I have a MySQL dump, which is not valid UTF-8. Two questions:
Edit to add specific data which isn't valid UTF-8:
uconv -f utf8 a.sql -o /dev/null
Conversion to Unicode from codepage failed at input byte position XXX. Bytes: ed Error: Illegal character found
Here is a hex sample.
xxd -s {XXX-16} -l 30 a.sql
YYY: 6e2e 203c 2f70 3e20 cfa1 ecaf a6eb 9ea0 n. </p> ........
aabb aabb aabb aabb aaaa bbbb bbaa aaaa
YYZ: edb6 b0e1 aea5 ee9e a027 2c27 3230 .........','20
^^^^ ^^
Edit 2: Added more context above. Also looks like the problem sequence meets UTF-8 format, it just maps to U+1DDB0 which doesn't exist.
I "solved" this using:
uconv --from-code utf8 --from-callback substitute --to-code utf8 a.sql -o a.sql.fixed
Which simply substitutes a default character for any invalid sequences. man unconv
shows several other options, like escaping or deleting invalid sequences.
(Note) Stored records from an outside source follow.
import Literature.Barriers.Parity.SiegelZeroPrimePairsTheorem2
import Literature.Barriers.Parity.SiegelZeroGoldbachTheorem1
import Literature.NumberTheory.LFunctions.PagePNTWithExceptionalZeroProofs
import HarnessLib

/-!
# Goldston–Suriajaya, Theorem 2: the barrier `SiegelZeroPrimePairBarrier`, proved

Sibling of `Literature/Barriers/Parity/SiegelZeroPrimePairs.lean` (the catalogue entry; named
fact `Literature.Barriers.Parity.SiegelZeroPrimePairBarrier` = Goldston–Suriajaya,
*Note on the Goldbach conjecture and Landau–Siegel zeros*, arXiv:2104.09407, Theorem 2:
"Theorem 1 holds if we replace the Weak Hardy–Littlewood Goldbach Conjecture with the
Hardy–Littlewood Prime-Pair Upper Bound Conjecture" — the conjectured bound
`ψ₂(x, k) ≤ (2 − δ)𝔖(k)(x − k) + o(𝔖(k)x)` uniformly for even `2 ≤ k ≤ x` forces
`β₁ < 1 − C(δ)/log² q` for real zeros `β₁ > 1 − c/log q` of real `L(s, χ)` mod `q`, `q` large).

The fact is now a THEOREM of the tree: `SiegelZeroPrimePairsTheorem2.lean` proves it from the
prime number theorem for progressions with the exceptional term (the source's input (PNTAP),
§4, = Montgomery–Vaughan Cor. 11.17 (11.29), the tree's named fact
`Literature.NumberTheory.LFunctions.PagePNTWithExceptionalZero`), and
`PagePNTWithExceptionalZeroProofs.lean` proves that fact (Landau's method with a second pole,
MV Theorem 11.16, Case 2). This file records the one-line composition.

Likewise Theorem 1 itself (the named fact `Literature.Barriers.Parity.GoldstonSuriajaya2021_goldbach`:
the Weak Hardy–Littlewood Goldbach Conjecture forces the same repulsion, (A) for `χ(−1) = −1`
and (B) for `χ(−1) = 1`) is proved from the same input in `SiegelZeroGoldbachTheorem1.lean`
(power-series weights `ρ^{m+m'}`, `ρ = 1 − 1/N`, GS21 §§2–5), and composed here:
`GoldstonSuriajaya2021_goldbach_holds`.

## References

* D. A. Goldston, A. I. Suriajaya, *Note on the Goldbach conjecture and Landau–Siegel zeros*,
  arXiv:2104.09407 (2021), Theorems 1–3, §§2–5, §7. [cite: GoldstonSuriajaya2021, Theorems 1, 2]
* H. L. Montgomery, R. C. Vaughan, *Multiplicative Number Theory I. Classical Theory*, CUP 2007,
  Theorem 11.16 and Corollary 11.17 (11.29). [cite: MontgomeryVaughan2007, Corollary 11.17]
-/

namespace Literature.Barriers.Parity

/-- **Goldston–Suriajaya 2021, Theorem 2 (the Siegel-zero obstruction to shift-uniform prime-pair
upper bounds), PROVED**: `SiegelZeroPrimePairBarrier` holds — there is an absolute `c > 0` such
that for every `0 < δ < 1` for which the Hardy–Littlewood Prime-Pair Upper Bound Conjecture
`HLPrimePairUpperBoundConj δ` holds there are `C > 0`, `q₀` with: for `q ≥ q₀`, every real
character `χ` mod `q` and every real zero `β ∈ (1 − c/log q, 1)` of `L(s, χ)` satisfy
`β < 1 − C/log² q`. Composition of `SiegelZeroPrimePairBarrier_of_pagePNT` (the source's §§4–7)
with `Literature.NumberTheory.LFunctions.PagePNTWithExceptionalZero_holds` (its input (PNTAP)).
[cite: GoldstonSuriajaya2021, Theorem 2] -/
theorem SiegelZeroPrimePairBarrier_holds : SiegelZeroPrimePairBarrier :=
  SiegelZeroPrimePairBarrier_of_pagePNT
    Literature.NumberTheory.LFunctions.PagePNTWithExceptionalZero_holds

/-- **Goldston–Suriajaya 2021, Theorem 1, PROVED**: `GoldstonSuriajaya2021_goldbach` holds —
there is an absolute `c > 0` such that for every `0 < δ < 1` for which the Weak Hardy–Littlewood
Goldbach Conjecture `WeakHLGoldbachConj δ` ((A) `δ𝔖(n)n ≤ ψ₂(n)` and (B)
`ψ₂(n) ≤ (2 − δ)𝔖(n)n` for large even `n`) holds there are `C > 0`, `q₀` with: for `q ≥ q₀`,
every real character `χ` mod `q` and every real zero `β ∈ (1 − c/log q, 1)` of `L(s, χ)` satisfy
`β < 1 − C/log² q` ("if `χ(−1) = −1` then this follows from (A) …, and if `χ(−1) = 1` then this
follows from (B)"). Composition of `GoldstonSuriajaya2021_goldbach_of_pagePNT` (the source's
§§2–5 with the weight `ρ = 1 − 1/N`) with
`Literature.NumberTheory.LFunctions.PagePNTWithExceptionalZero_holds` (its input (PNTAP) =
Montgomery–Vaughan (11.29)). [cite: GoldstonSuriajaya2021, Theorem 1] -/
theorem GoldstonSuriajaya2021_goldbach_holds : GoldstonSuriajaya2021_goldbach :=
  GoldstonSuriajaya2021_goldbach_of_pagePNT
    Literature.NumberTheory.LFunctions.PagePNTWithExceptionalZero_holds

end Literature.Barriers.Parity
In my case there only appeared to be a very small number of errors, so I was more interested in being able to process the dump, than correctly identifying what had happened in these cases.
Edit: By using --from-callback skip
I could count the number of invalid sequences, by comparing the length of the input and output files.